According to court documents and evidence at trial, from approximately November 2004 to February 2008, Fondren provided certain Defense Department documents and other information to Tai Shen Kuo, a naturalized U.S. citizen from Taiwan.
Fondren was aware that Kuo had maintained a close relationship with an official of the Peoples Republic of China (PRC), to whom Kuo introduced Fondren during a trip the two took to the PRC in March 1999. As Kuo well knew, this individual was an official of the PRC government. Fondren and the PRC official exchanged more than 40 email messages between March 1999 and November 2000.
Fondren was accused of providing classified information through Kuo, under the guise of consulting services, using a business that had Kuo as its sole customer. Fondren would incorporate this information into "opinion papers" that he sold to Kuo. He would also provide Kuo with sensitive, but unclassified Defense Department publications. The jury found him guilty of providing Kuo with an opinion paper titled "DoD-PLA Bilateral Military Meetings," which contained information classified "CONFIDENTIAL."
According to court records and evidence at trial, when Fondren was interviewed by FBI agents regarding this investigation, he falsely represented that everything he wrote to Kuo in his opinion papers was based on information from press and media reports and from his experience and that he had not given Kuo a draft copy of an unclassified document on military strategy.
This investigation was conducted by the FBI. The Air Force Office of Special Investigations (OSI) provided substantial assistance and cooperation throughout the course of the investigation.
The prosecution is being handled by Assistant U.S. Attorneys Neil Hammerstrom and James P. Gillis, from the U.S. Attorneys Office for the Eastern District of Virginia, and Trial Attorney Ryan Fayhee from the Counterespionage Section of the Justice Departments National Security Division.
###
09-1033
Previously...
June 11, 2009
Note: The following text is a quote:
http://washingtondc.fbi.gov/dojpressrel/pressrel09/wfo061109.htm
Defense Department Official Indicted on Espionage, False Statement Charges
WASHINGTONA federal grand jury in the Eastern District of Virginia has indicted James Wilbur Fondren Jr., on one count of conspiracy to communicate classified information to an agent of a foreign government and act as an illegal foreign agent; four counts of unlawfully communicating classified information to an agent of a foreign government; and three counts of making false statements to the FBI. If convicted on all charges, Fondren would face a maximum of 60 years in prison.
David Kris, Assistant Attorney General for National Security; Dana Boente, U.S. Attorney for the Eastern District of Virginia; and Joseph Persichini, Jr., Assistant Director in Charge of the FBIs Washington Field Office, made the announcement.
Fondren, age 62, worked at the Pentagon and, from August 2001 through Feb. 11, 2008, was the Deputy Director, Washington Liaison Office, U.S. Pacific Command (PACOM).

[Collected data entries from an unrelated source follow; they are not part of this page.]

/-!
# Ikeda–Yamamoto's Main Theorem for a prime order of the fundamental group: two isospectral three-dimensional lens spaces
# `L(q; p₁, p₂)`, `L(q; p₁', p₂')` with `q` an odd prime are isometric (Ikeda–Yamamoto 1979, §5 Lemma 5.3 and §6)

Layer `Literature/Analysis/InnerProduct`, namespace `Literature.Analysis.InnerProduct`; lane `lit-hodgefound`, prover seat
`lit-hodgefound-p06`, generation 45, row g45-#2. THEOREMS only (no definition, no instance, no notation, no named fact).

## Source, verbatim (held text `paper:doi-10-18910-4811`)

A. Ikeda, Y. Yamamoto, *On the spectra of 3-dimensional lens spaces*, Osaka J. Math. **16** (1979) 447–469. Introduction (p. 447):
"**Main Theorem.** Let `q` be a positive integer. If two 3-dimensional lens spaces with fundamental group of order `q` are
isospectral to each other, then they are isometric to each other. This theorem will be shown here in this paper only for
`q = l^ν`, `2l^ν` and `2^ν` where `l` is an odd prime and `ν ≥ 1`." §4 (p. 453): "**Proposition 4.1.** Let `L(q : p₁)` and
`L(q : p₂)` be 3-dimensional lens spaces. Then, the lens space `L(q : p₁)` is isometric to `L(q : p₂)` if either (4.1)
`p₁ ± p₂ ≡ 0 (mod q)`, or (4.2) `p₁p₂ ≡ ±1 (mod q)`." §5 (p. 458): "**Lemma 5.3.** Let `q` be an arbitrary natural number. Then
the real numbers `cot(π/q)k` (`1 ≤ k < q/2`, `(k, q) = 1`) are linearly independent over `Q`." §6 (p. 459–460): "**Lemma 6.1.**
Main Theorem holds when `q ≤ 10`. … In the following, we assume `L(q : p₁)` is isospectral to `L(q : p₂)` and `q > 10` and also
assume `p₁, p₂ ≢ ±1 (mod q)`. … **Proof of Main Theorem for odd prime `q`.** Assume `q` is an odd prime. By Proposition 4.1,
it is sufficient to show that either `p₁ ≡ ±p₂ (mod q)` or `p₁ ≡ ±p₂* (mod q)`. Substituting `k = 1` (which satisfies (4.13)
and (4.14)) in the formula (4.18), we have (6.2) [the eight-term cotangent relation with `k = 1`]. Assume `p₁ ≢ ±p₂` and
`p₁ ≢ ±p₂* (mod q)`. Applying Lemma 5.3 to (6.2), only the following cases are possible … This contradicts our assumption.
q.e.d."

## The proof, as formalised

* LEMMA 5.3 is the tree's theorem of Chowla–Okada `Literature.NumberTheory.Transcendental.okada_linearIndependent_cot_of_units`
  (file `NumberTheory/Transcendental/OkadaCotangentProofs.lean`): for units `v_l` mod `q`, pairwise distinct with no
  `v_l ≡ −v_{l'}`, the numbers `cot(πṽ_l/q)` are `ℚ`-linearly independent. §1 recasts it in the form in which §6 applies it:
  an ODD function `f : ℤ/q → ℚ` supported on the units with `∑_a f(a)·cot(πã/q) = 0` vanishes identically
  (`eq_zero_of_odd_of_sum_mul_cot_eq_zero`; fold the sum onto the half-system `2ã < q`, where the family is signed-free).
* §2: a signed family of non-zero points `aᵢ ∈ ℤ/q` with rational weights `εᵢ` has
  `∑_x (∑ᵢ εᵢ([x = aᵢ] − [x = −aᵢ]))·cot(πx̃/q) = 2∑ᵢ εᵢ cot(πãᵢ/q)` (`cot` is odd on `ℤ/q`), so if the `aᵢ` are units and
  `∑ᵢ εᵢ cot(πãᵢ/q) = 0` then the odd function `x ↦ ∑ᵢ εᵢ([x = aᵢ] − [x = −aᵢ])` vanishes identically
  (`sum_signedIndicator_eq_zero_of_sum_mul_cot_eq_zero`) — this is "applying Lemma 5.3 to (6.2)".
* §3 (the combinatorics of §6, done uniformly instead of by the source's case list (6.3)–(6.7)): write `P = p₁`, `U = p₁*`,
  `Q = p₂`, `V = p₂*` in `ℤ/q` and `N_P(y) = [y = P] + [y = −P] + [y = U] + [y = −U]` (the multiplicity of `y` in the class
  `{±p₁, ±p₁*}` which, by Proposition 4.1, IS the isometry class of `L(q : p₁)`). The eight points of (6.2) are `P ± 1`,
  `U ± 1`, `Q ± 1`, `V ± 1` with signs `+−+−`, `−+−+`, and the vanishing of the signed indicator at `x = y + 1` reads
  `N_P(y) − N_P(y+2) = N_Q(y) − N_Q(y+2)`: the difference `D = N_P − N_Q` is `2`-PERIODIC on `ℤ/q`
  (`classCount_sub_classCount_add_two`). For odd `q` the element `2` generates `ℤ/q` additively, so `D` is constant
  (`eq_apply_zero_of_forall_apply_add_two`), and `D(0) = 0` (`0` is in neither class): `N_P = N_Q`. Evaluating at `y = Q`
  gives `Q ∈ {±P, ±U}` (`eq_or_eq_neg_of_classCount_eq`, `eq_or_eq_neg_of_cot_relation`), i.e. `p₂ ≡ ±p₁` or
  `p₁p₂ ≡ ±1` — (4.1)/(4.2). The hypotheses needed along the way are exactly the source's:
  `q` odd (`q ∤ 2k`, `k = 1`), and `pᵢ ≢ ±1` so that the eight points are units of the prime field (for `pᵢ ≡ ±1` — the
  homogeneous case — the tree's COROLLARY 3.4 `dvd_sub_or_dvd_add_of_lensMultiplicity_eq` applies instead, which is also how
  Lemma 6.1 of the source disposes of `q ≤ 10`).
* §4: THE MAIN THEOREM for `q` an odd prime — normalized form `L(q; 1, p₁)` vs `L(q; 1, p₂)`
  (`dvd_of_lensMultiplicity_one_eq_of_prime`), general weights via `L(q; p₁, p₂) ≅ L(q; 1, p₁*p₂)` (the tree's
  `lensMultiplicity_eq_one_left`; `dvd_of_lensMultiplicity_eq_of_prime`), PROPOSITION 4.1 as the equivalence of the
  congruences with Ikeda's criterion `LensWeightsEquivalent q ![p₁, p₂] ![p₁', p₂']` of the tree (Theorem 2.1 (4) of
  [Ikeda1980] = Proposition 1.1 of the source: isometric), and the equivalence ISOSPECTRAL ⟺ ISOMETRIC for prime `q`
  (`lensMultiplicity_eq_iff_lensWeightsEquivalent_of_prime`; the converse is the tree's
  `LensWeightsEquivalent.lensSpaceMultiplicity_eq`).

## References

* [IkedaYamamoto1979] A. Ikeda, Y. Yamamoto, *On the spectra of 3-dimensional lens spaces*, Osaka J. Math. 16 (1979) 447–469:
  Main Theorem, Proposition 4.1, Corollary 4.7 (4.18), Lemma 5.3, Lemma 6.1, §6 (6.2)–(6.7).
* [Okada1981] T. Okada, *On an extension of a theorem of S. Chowla*, Acta Arith. 38 (1980/81) 341–345 (Lemma 5.3 for all `q`;
  S. Chowla, J. Number Theory 2 (1970) for prime `q`).
* [Ikeda1980] A. Ikeda, *On lens spaces which are isospectral but not isometric*, Ann. Sci. ÉNS (4) 13 (1980) 303–315,
  Theorem 2.1 (the isometry criterion `LensWeightsEquivalent`).
-/

noncomputable section

open Finset Filter Topology Complex

namespace Literature.Analysis.InnerProduct

open _root_.Real _root_.Filter _root_.Topology Literature.NumberTheory.Transcendental

/-! ### §1 LEMMA 5.3 in the odd-function form: an odd `f : ℤ/q → ℚ` on the units with `∑ f(a)cot(πã/q) = 0` is zero -/

/-- A unit of `ℤ/q`, `q ≥ 3`, is non-zero and its representative is not `q/2`. [folklore] -/
private theorem ne_zero_and_two_mul_val_ne {q : ℕ} (hq : 2 < q) {a : ZMod q} (ha : IsUnit a) :
    a ≠ 0 ∧ 2 * a.val ≠ q := by
  haveI : NeZero q := ⟨by omega⟩
  haveI : Nontrivial (ZMod q) := ZMod.nontrivial_iff.mpr (by omega)
  refine ⟨ha.ne_zero, fun h ↦ ?_⟩
  have h2 : (2 : ZMod q) * a = 0 := by
    have : (((2 * a.val : ℕ)) : ZMod q) = 0 := by rw [h, ZMod.natCast_self]
    push_cast at this
    rwa [ZMod.natCast_zmod_val] at this
  have h3 : (2 : ZMod q) = 0 := by
    obtain ⟨u, rfl⟩ := ha
    have := congrArg (· * (↑u⁻¹ : ZMod q)) h2
    simpa using this
  have h4 : (q : ℤ) ∣ 2 := by
    have : ((2 : ℤ) : ZMod q) = 0 := by exact_mod_cast h3
    exact (ZMod.intCast_zmod_eq_zero_iff_dvd 2 q).mp this
  have := Int.le_of_dvd two_pos h4
  omega

/-- `cot(π(−a)~/q) = −cot(πã/q)` for `a ≠ 0` (`(−a)~ = q − ã`, `cot(π − x) = −cot x`). [folklore] -/
private theorem cot_neg_val {q : ℕ} [NeZero q] {a : ZMod q} (ha : a ≠ 0) :
    Complex.cot (π * ((-a).val : ℂ) / q) = -Complex.cot (π * (a.val : ℂ) / q) := by
  have hq : (q : ℂ) ≠ 0 := Nat.cast_ne_zero.mpr (NeZero.ne q)
  rw [ZMod.neg_val, if_neg ha, Nat.cast_sub (ZMod.val_lt a).le,
    show (π : ℂ) * ((q : ℂ) - (a.val : ℂ)) / q = π - π * (a.val : ℂ) / q by field_simp,
    Complex.cot_eq_cos_div_sin, Complex.cot_eq_cos_div_sin, Complex.cos_pi_sub, Complex.sin_pi_sub, neg_div]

He held a Top Secret security clearance, worked in a Sensitive Compartmentalized Information Facility (SCIF) and had a classified and unclassified computer at his cubicle. He has been on administrative leave with pay since mid-February 2008 and has not performed any duties in or for PACOM since that time.
On May 13, 2009, Fondren turned himself in to federal agents after being charged in a criminal complaint with conspiracy to communicate classified information to an agent of a foreign government.

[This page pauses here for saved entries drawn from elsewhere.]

import Summits.Ventures.QEC.Census.CertScanSplit
import Summits.Ventures.QEC.Census.BB.BB90.BZData
import HarnessLib

/-!
# `BB90` — `bz` certificate, side Z: ENUMERATION verdicts 13/34, tier KERNEL (CERTIFIED: decide +kernel; axioms ⊆ {propext, Classical.choice, Quot.sound})

For each (block `b`, matrix `i`) listed: `cert.bzZEnum bzData b i = true` by `native_decide` — the
Brouwer–Zimmermann replay of matrix `i` of block `b`: every codeword `u · G_i` with `1 ≤ |u| ≤ t_i` has weight
`> wmax` or is allow-listed (CERT-FORMAT C4 / C17 (7)); tactic `decide +kernel`. KERNEL tier: each matrix ≲ 4·10⁵ codewords (type-10 22:34:29Z: 1–6·10³ visits/s in the kernel); `set_option maxHeartbeats 1000000` per theorem because one matrix exceeds the default deterministic budget of the kernel (qec-search-7: BB90 matrix of 1.6·10⁵ codewords timed out at 200000), memory guard untouched.
Structure (`BZStructZ`), information sets (`BZInfoSetsZ*`) and bounds (`BZBoundsZ`) are KERNEL files.
-/

namespace Summit.Ventures.QEC.Census.BB90

set_option maxHeartbeats 1000000 in
/-- Block 6, matrix 0, first rows 0 … 2 (budget 3 after the first row; 39907 codewords): pass (`decide +kernel`). -/
theorem enumZ_6_0_r0 : chunk1R (BB90.cert.bzTestZ) (BB90.cert.bzPosZ BB90.bzData 6 0) 3 0 3 = true := by
  decide +kernel

set_option maxHeartbeats 1000000 in
/-- Block 6, matrix 0, first rows 3 … 7 (budget 3 after the first row; 49795 codewords): pass (`decide +kernel`). -/
theorem enumZ_6_0_r3 : chunk1R (BB90.cert.bzTestZ) (BB90.cert.bzPosZ BB90.bzData 6 0) 3 3 5 = true := by
  decide +kernel

set_option maxHeartbeats 1000000 in
/-- Block 6, matrix 0, first rows 8 … 15 (budget 3 after the first row; 46678 codewords): pass (`decide +kernel`). -/
theorem enumZ_6_0_r8 : chunk1R (BB90.cert.bzTestZ) (BB90.cert.bzPosZ BB90.bzData 6 0) 3 8 8 = true := by
  decide +kernel

set_option maxHeartbeats 1000000 in
/-- Block 6, matrix 0, first rows 16 … 44 (budget 3 after the first row; 27840 codewords): pass (`decide +kernel`). -/
theorem enumZ_6_0_r16 : chunk1R (BB90.cert.bzTestZ) (BB90.cert.bzPosZ BB90.bzData 6 0) 3 16 29 = true := by
  decide +kernel

/-- Block 6, matrix 0: the BZ enumeration verdict, ASSEMBLED from its 4 first-row ranges. -/
theorem enumZ_6_0 : BB90.cert.bzZEnum BB90.bzData 6 0 = true :=
  BB90.cert.bzZEnum_of_scan BB90.bzData 6 0 (scan_origin_eq_true_of_chunk1 45 (by decide +kernel) (by decide +kernel)
    (forall_lt_append (forall_lt_append (forall_lt_append (forall_lt_append (forall_lt_zero) (forall_of_chunk1R enumZ_6_0_r0)) (forall_of_chunk1R enumZ_6_0_r3)) (forall_of_chunk1R enumZ_6_0_r8)) (forall_of_chunk1R enumZ_6_0_r16)))

end Summit.Ventures.QEC.Census.BB90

According to the indictment returned today, from approximately Nov. 2004 to Feb. 11, 2008, Fondren provided certain classified Defense Department documents and other information to Tai Shen Kuo, a naturalized U.S. citizen from Taiwan.
Fondren was aware that Kuo had maintained a close relationship with an official of the Peoples Republic of China (PRC), to whom Kuo introduced Fondren during a trip the two took to the PRC in March 1999. As Kuo well knew, this individual was an official of the PRC government. Fondren and the PRC official exchanged more than 40 email messages between March 1999 and November 2000.

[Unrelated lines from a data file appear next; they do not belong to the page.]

/-
Copyright: the b2b-balaban T⁴-continuum CRUX team, row NE7b owner lineage `t4-ne7b-p1` (gen 112). Project licence.
-/
import Summits.QuantumFields.BalabanUV.T4Continuum.Spine.NE7b.OneShotChartBound

/-!
# THE ONE-SHOT CHART, PARAMETRIC FIBRE CHAIN: the fibre ratio is at most `1∕X(p′)` with the FULL alias sum `X = Σ_k U_kR_k`
# (`Σ_τ‖G_τ‖² ≤ N^d·symbR²∕X`), and ANY fibre bound `Σ_τ‖G_τ(p′)‖² ≤ (n+1)^d·K·symbR(p′)²` on the zone yields
# `Σ′_z (H B)(z)² ≤ (n+1)^d·K·Σ′_y B(y)²` for every square-summable `B` — (42)'s Bessel chain with the constant as a parameter
# (row NE7b, node U5c; Literature B4∕B5∕B6 columns + Mathlib + (39)–(42); [folklore])

Cell `pub-balaban`, sub-cell `t4`, spine estimate NE7b (`T4WeightBudget.RelWeightBound`; the cell's OWN estimate — NOT PRINTED in
[Bałaban 1983–89], NOT PROVED).  Crux-route work under `Spine/NE7b/` by the row OWNER (`t4-ne7b-p1` gen 112) under FREEZE (0)'s
crux-prover clause (RULING W-ne7bp1-g112-1); NOTHING of Bałaban's is asserted; no `T4Continuum/Support` leaf typed; no `def`; zero `sorry`.

WHY.  (42) `OneShotChartBound` hardwires the constant `(π²∕4)^d` of (39)∕(40) (central alias only).  Sharper fibre bounds — the near-central
alias pair at block side `2` (`OneShotChartSideTwo`), a calculus certificate at side `4`, or a certified enclosure — all enter the SAME chain
(block rows of `H B` are Fourier coefficients of `(G_τ∕symbQGQ)·B̂`, Bessel per row, the fibre bound under the integral, `(2π)^{−d}∫|B̂|² =
Σ B²`, exhaustion of `ℤ^d`); this file states the chain once with the constant `K` as a hypothesis, and records the first improvement
common to all of them: since `R_k ≤ 1` ((40) `Rr_le_one`), `Σ_k U_kR_k² ≤ X`, so the fibre ratio `S₂∕S²` is at most `1∕X(p′)` — every
alias kept, instead of `1∕U_0(p′)`.

WHAT IS PROVED ([folklore]; `N ≥ 1`, `a > 0`, `p ∈ [−π,π]^d`):
* §1 `sum_Ur_mul_Rr_sq_le_Xr` (`Σ_k U_kR_k² ≤ X`), **`sum_normSq_G_le_div_Xr`** (`Σ_τ ‖G_{N,a,0,τ}(p)‖² ≤ N^d symbR(p)²∕X(p)`).
* §2 `integrand_sum_le_of_fibre`, `tsum_HB_sq_le_of_fibre` (finite windows), **`tsum_HBZd_sq_le_of_fibre`**: a fibre bound with constant
  `K` on the zone gives `Σ′_z (H B)(z)² ≤ (n+1)^d·K·Σ′_y B(y)²` for every square-summable `B`.

NOT HERE (honest): any specific constant (see (42) for `(π²∕4)^d`, `OneShotChartSideTwo` for block side `2`); anything of Bałaban's ((A3),
NC-NE7b-α UNRULED).  BY-NAME EFFECT ON THE WALL: NONE.  NE7b NOT PRINTED ∕ NOT PROVED; spine PROVED 0∕9; rung (B)+1 on a FINITE torus — NOT
infinite volume, NOT the mass gap, NOT Clay.  HONEST DEPENDENCY: continuum YM on T⁴ ⇐ BetaPertH ∧ nine spine estimates (0∕9 proved);
BetaPertH ⇐ (D1) ∧ (D4) ∧ CAP+tail.
-/

set_option autoImplicit false

namespace Summit.QuantumFields.BalabanUV.T4Continuum.NE7b.OneShotChartFibreChain

open Finset Complex MeasureTheory Filter Topology
open Literature.MathematicalPhysics.QuantumFieldTheory.Balaban1983to89
open B4Strip (ofRealVec Ur Er Ur_nonneg)
open B4StripSums (G)
open B4ContourShift (BZ latticeKernel)
open B4Green244 (phaseC)
open B6QGQLower276 (X B blk chart)
open B5Hk103ScalarZd (kerH tsum_blocks)
open B5Hk103Minimizer (HB)
open B5Hk165L2Zd (HBZd summable_HBZd_row summable_HBZd_sq)
open B5Momentum166Zd (FTsq integral_FTsq continuous_FTsq isCompact_BZ measurableSet_BZ FTsq_nonneg)
open B6QGQFourier275Zd (symbQGQ symbQGQ_ofReal symbR Rr Xr symbR_ge twoGamma0_pos Rr_nonneg Xr_ge sum_B_eq)
open OneShotChartFibreSum (sum_normSq_G Rr_le_one symbR_eq_div Er_pos)
open OneShotChartBound (norm_Bhat_sq continuousOn_rowMult tsum_row_sq_le tendsto_sum_HB_sq)
open scoped Real

noncomputable section

variable {d : ℕ}

/-! ## §1. The fibre ratio is at most `1∕X(p′)` with the full alias sum -/

/-- `Σ_k U_k R_k² ≤ Σ_k U_k R_k = X` on the zone (`0 ≤ R_k ≤ 1`, `U_k ≥ 0`). [folklore] -/
theorem sum_Ur_mul_Rr_sq_le_Xr (N : ℕ) [NeZero N] (p : Fin d → ℝ) (hp : p ∈ BZ d) :
    ∑ k : Fin d → Fin N, Ur N k p * Rr N k p ^ 2 ≤ Xr N p := by
  unfold Xr
  refine Finset.sum_le_sum fun k _ => mul_le_mul_of_nonneg_left ?_ (Ur_nonneg N k p)
  have h0 := Rr_nonneg N k p
  have h1 := Rr_le_one N k p hp
  nlinarith

/-- **`Σ_τ ‖G_{N,a,0,τ}(p)‖² ≤ N^d · symbR(p)² ∕ X(p)`**: the fibre ratio `S₂∕S²` is at most `1∕X(p′)` (every alias kept in `X`). [folklore] -/
theorem sum_normSq_G_le_div_Xr (N : ℕ) [NeZero N] (hN : 1 ≤ N) {a : ℝ} (ha : 0 < a) (p : Fin d → ℝ) (hp : p ∈ BZ d) :
    ∑ τ : Fin d → Fin N, ‖G N a 0 τ (ofRealVec p)‖ ^ 2 ≤ (N : ℝ) ^ d * (symbR N a p ^ 2 / Xr N p) := by
  have hX : 0 < Xr N p := lt_of_lt_of_le (by positivity) (Xr_ge N hN p fun μ => abs_le.mpr ⟨hp.1 μ, hp.2 μ⟩)
  have hE : 0 < Er N a 0 p := Er_pos N hN ha p hp
  rw [sum_normSq_G N hN a p hp, symbR_eq_div, mul_div_assoc]
  refine mul_le_mul_of_nonneg_left ?_ (by positivity)
  rw [div_pow, div_div, div_le_div_iff₀ (by positivity) (by positivity)]
  have h := sum_Ur_mul_Rr_sq_le_Xr N p hp
  have h2 : 0 ≤ Er N a 0 p ^ 2 * Xr N p := by positivity
  nlinarith

/-! ## §2. The parametric Bessel chain: a fibre bound with constant `K` gives `‖H‖² ≤ K` -/

/-- the fibre hypothesis under the integral: `Σ_τ ‖(G_τ∕symbQGQ)(p)·B̂_T(p)‖² ≤ (n+1)^d K ‖B̂_T(p)‖²`. [folklore] -/
theorem integrand_sum_le_of_fibre (n : ℕ) {a : ℝ} (ha : 0 < a) {K : ℝ}
    (hK : ∀ p ∈ BZ d, ∑ τ : Fin d → Fin (n + 1), ‖G (n + 1) a 0 τ (ofRealVec p)‖ ^ 2
      ≤ ((n : ℝ) + 1) ^ d * K * symbR (n + 1) a p ^ 2)
    (T : Finset (X d)) (Bf : X d → ℝ) (p : Fin d → ℝ) (hp : p ∈ BZ d) :
    ∑ τ : Fin d → Fin (n + 1), ‖G (n + 1) a 0 τ (ofRealVec p) / symbQGQ (n + 1) a (ofRealVec p)
        * ∑ y ∈ T, (Bf y : ℂ) * cexp (I * phaseC (ofRealVec p) (-y))‖ ^ 2
      ≤ ((n : ℝ) + 1) ^ d * K * FTsq T Bf p := by
  have hs : 0 < symbR (n + 1) a p := lt_of_lt_of_le (twoGamma0_pos d ha) (symbR_ge (n + 1) (by omega) ha p hp)
  have h1 : ∀ τ : Fin d → Fin (n + 1), ‖G (n + 1) a 0 τ (ofRealVec p) / symbQGQ (n + 1) a (ofRealVec p)
        * ∑ y ∈ T, (Bf y : ℂ) * cexp (I * phaseC (ofRealVec p) (-y))‖ ^ 2
      = ‖G (n + 1) a 0 τ (ofRealVec p)‖ ^ 2 * (FTsq T Bf p / symbR (n + 1) a p ^ 2) := fun τ => by
    rw [norm_mul, norm_div, mul_pow, div_pow, norm_Bhat_sq, symbQGQ_ofReal, Complex.norm_real, Real.norm_eq_abs, sq_abs]
    ring
  simp_rw [h1]
  rw [← Finset.sum_mul]
  have hF : 0 ≤ FTsq T Bf p := FTsq_nonneg T Bf p
  calc (∑ τ : Fin d → Fin (n + 1), ‖G (n + 1) a 0 τ (ofRealVec p)‖ ^ 2) * (FTsq T Bf p / symbR (n + 1) a p ^ 2)
      ≤ (((n : ℝ) + 1) ^ d * K * symbR (n + 1) a p ^ 2) * (FTsq T Bf p / symbR (n + 1) a p ^ 2) :=
        mul_le_mul_of_nonneg_right (hK p hp) (by positivity)
    _ = ((n : ℝ) + 1) ^ d * K * FTsq T Bf p := by field_simp

/-- **the parametric chain, finite window**: `Σ′_z (Σ_{y∈T}B(y)H(z,y))² ≤ (n+1)^d·K·Σ_{y∈T}B(y)²`. [folklore] -/
theorem tsum_HB_sq_le_of_fibre (n : ℕ) {a : ℝ} (ha : 0 < a) {K : ℝ}
    (hK : ∀ p ∈ BZ d, ∑ τ : Fin d → Fin (n + 1), ‖G (n + 1) a 0 τ (ofRealVec p)‖ ^ 2
      ≤ ((n : ℝ) + 1) ^ d * K * symbR (n + 1) a p ^ 2)
    (T : Finset (X d)) (Bf : X d → ℝ) :
    (Summable fun z : X d => HB n a T Bf z ^ 2) ∧
      ∑' z : X d, HB n a T Bf z ^ 2 ≤ ((n : ℝ) + 1) ^ d * K * ∑ y ∈ T, Bf y ^ 2 := by
  have hrow := fun τ => tsum_row_sq_le n ha T Bf τ
  have hS : Summable fun z : X d => HB n a T Bf z ^ 2 := (OneShotChartBound.tsum_HB_sq_le_sharp n ha T Bf).1
  refine ⟨hS, ?_⟩
  set g : (Fin d → Fin (n + 1)) → (Fin d → ℝ) → ℝ := fun τ p =>
    ‖G (n + 1) a 0 τ (ofRealVec p) / symbQGQ (n + 1) a (ofRealVec p)
      * ∑ y ∈ T, (Bf y : ℂ) * cexp (I * phaseC (ofRealVec p) (-y))‖ ^ 2 with hg
  have hgc : ∀ τ, ContinuousOn (g τ) (BZ d) := fun τ => by
    simp only [hg]
    exact (continuousOn_rowMult n ha τ T Bf).norm.pow 2
  have hgi : ∀ τ, IntegrableOn (g τ) (BZ d) := fun τ => (hgc τ).integrableOn_compact isCompact_BZ
  have hmaj : IntegrableOn (fun p => ((n : ℝ) + 1) ^ d * K * FTsq T Bf p) (BZ d) :=
    ((continuous_FTsq T Bf).continuousOn.integrableOn_compact isCompact_BZ).const_mul _
  calc ∑' z : X d, HB n a T Bf z ^ 2
      = ∑' x : X d, ∑ q ∈ B n x, HB n a T Bf q ^ 2 := (tsum_blocks n hS).symm
    _ = ∑' x : X d, ∑ τ : Fin d → Fin (n + 1), HB n a T Bf (chart n x τ) ^ 2 :=
        tsum_congr fun x => sum_B_eq n x _
    _ = ∑ τ : Fin d → Fin (n + 1), ∑' x : X d, HB n a T Bf (chart n x τ) ^ 2 :=
        Summable.tsum_finsetSum fun τ _ => (hrow τ).1
    _ ≤ ∑ τ : Fin d → Fin (n + 1), ((2 * π) ^ d)⁻¹ * ∫ p in BZ d, g τ p :=
        Finset.sum_le_sum fun τ _ => (hrow τ).2
    _ = ((2 * π) ^ d)⁻¹ * ∫ p in BZ d, ∑ τ : Fin d → Fin (n + 1), g τ p := by
        rw [← Finset.mul_sum, integral_finsetSum _ fun τ _ => hgi τ]
    _ ≤ ((2 * π) ^ d)⁻¹ * ∫ p in BZ d, ((n : ℝ) + 1) ^ d * K * FTsq T Bf p := by
        refine mul_le_mul_of_nonneg_left ?_ (by positivity)
        refine setIntegral_mono_on (integrable_finsetSum _ fun τ _ => hgi τ) hmaj measurableSet_BZ fun p hp => ?_
        simp only [hg]
        exact integrand_sum_le_of_fibre n ha hK T Bf p hp
    _ = ((n : ℝ) + 1) ^ d * K * ∑ y ∈ T, Bf y ^ 2 := by
        rw [integral_const_mul, integral_FTsq]
        have h2π : ((2 * π) ^ d : ℝ) ≠ 0 := by positivity
        field_simp

/-- **THE PARAMETRIC CHAIN**: a fibre bound `Σ_τ‖G_τ(p)‖² ≤ (n+1)^d·K·symbR(p)²` on the zone gives
`Σ′_z (H B)(z)² ≤ (n+1)^d·K·Σ′_y B(y)²` for every square-summable `B` (exhaustion by finite windows as in (42)). [folklore] -/
theorem tsum_HBZd_sq_le_of_fibre (n : ℕ) {a : ℝ} (ha : 0 < a) {K : ℝ} (hK0 : 0 ≤ K)
    (hK : ∀ p ∈ BZ d, ∑ τ : Fin d → Fin (n + 1), ‖G (n + 1) a 0 τ (ofRealVec p)‖ ^ 2
      ≤ ((n : ℝ) + 1) ^ d * K * symbR (n + 1) a p ^ 2)
    (Bf : X d → ℝ) (hB : Summable fun x => Bf x ^ 2) :
    ∑' z : X d, HBZd n a Bf z ^ 2 ≤ ((n : ℝ) + 1) ^ d * K * ∑' y : X d, Bf y ^ 2 := by
  set C : ℝ := ((n : ℝ) + 1) ^ d * K with hC
  have hC0 : 0 ≤ C := by positivity
  have hW : ∀ W : Finset (X d), ∑ z ∈ W, HBZd n a Bf z ^ 2 ≤ C * ∑' y : X d, Bf y ^ 2 := by
    intro W
    refine le_of_tendsto (tendsto_sum_HB_sq n ha hB W) (Filter.Eventually.of_forall fun T => ?_)
    have hT := tsum_HB_sq_le_of_fibre n ha hK T Bf
    calc ∑ z ∈ W, HB n a T Bf z ^ 2 ≤ ∑' z : X d, HB n a T Bf z ^ 2 :=
          hT.1.sum_le_tsum W fun z _ => sq_nonneg _
      _ ≤ C * ∑ y ∈ T, Bf y ^ 2 := hT.2
      _ ≤ C * ∑' y : X d, Bf y ^ 2 :=
          mul_le_mul_of_nonneg_left (hB.sum_le_tsum T fun y _ => sq_nonneg _) hC0
  exact Real.tsum_le_of_sum_le (fun z => sq_nonneg _) hW

end

end Summit.QuantumFields.BalabanUV.T4Continuum.NE7b.OneShotChartFibreChain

Fondren is alleged to have provided classified information through Kuo, under the guise of consulting services, using a business that had Kuo as its sole customer. Fondren would incorporate this information into opinion papers that he sold to Kuo. He would also provide Kuo with sensitive, but unclassified Defense Department publications.
The indictment also alleges that, when Fondren was interviewed by FBI agents regarding this investigation, he falsely represented that everything he wrote to Kuo in his opinion papers was based on information from press and media reports and from his experience; that he had never taken any classified information home; and that he had not given Kuo a draft copy of an unclassified document on military strategy.
This investigation was conducted by the FBI. The Air Force Office of Special Investigations (OSI) provided substantial assistance and cooperation throughout the course of the investigation.
The prosecution is being handled by Assistant U.S. Attorneys Neil Hammerstrom and James P. Gillis, from the U.S. Attorneys Office for the Eastern District of Virginia, and Trial Attorney Ryan Fayhee from the Counterespionage Section of the Justice Departments National Security Division.
The public is reminded that an indictment only contains charges and is not evidence of guilt. A defendant is presumed innocent unless and until proven guilty.
Previously...
May 13, 2009
Note: The following text is a quote:
http://www.usdoj.gov/opa/pr/2009/May/09-nsd-469.html
Defense Department Official Charged with Espionage Conspiracy
A Defense Department official has been charged with conspiracy to communicate classified information to an agent of a foreign government.
A criminal complaint unsealed today in the Eastern District of Virginia alleges that, from approximately Nov. 2004 to Feb. 11, 2008, James Wilbur Fondren, Jr., while serving as an employee of the Defense Department, unlawfully and knowingly conspired with others to communicate classified information to another person who he had reason to believe was an agent or representative of a foreign government.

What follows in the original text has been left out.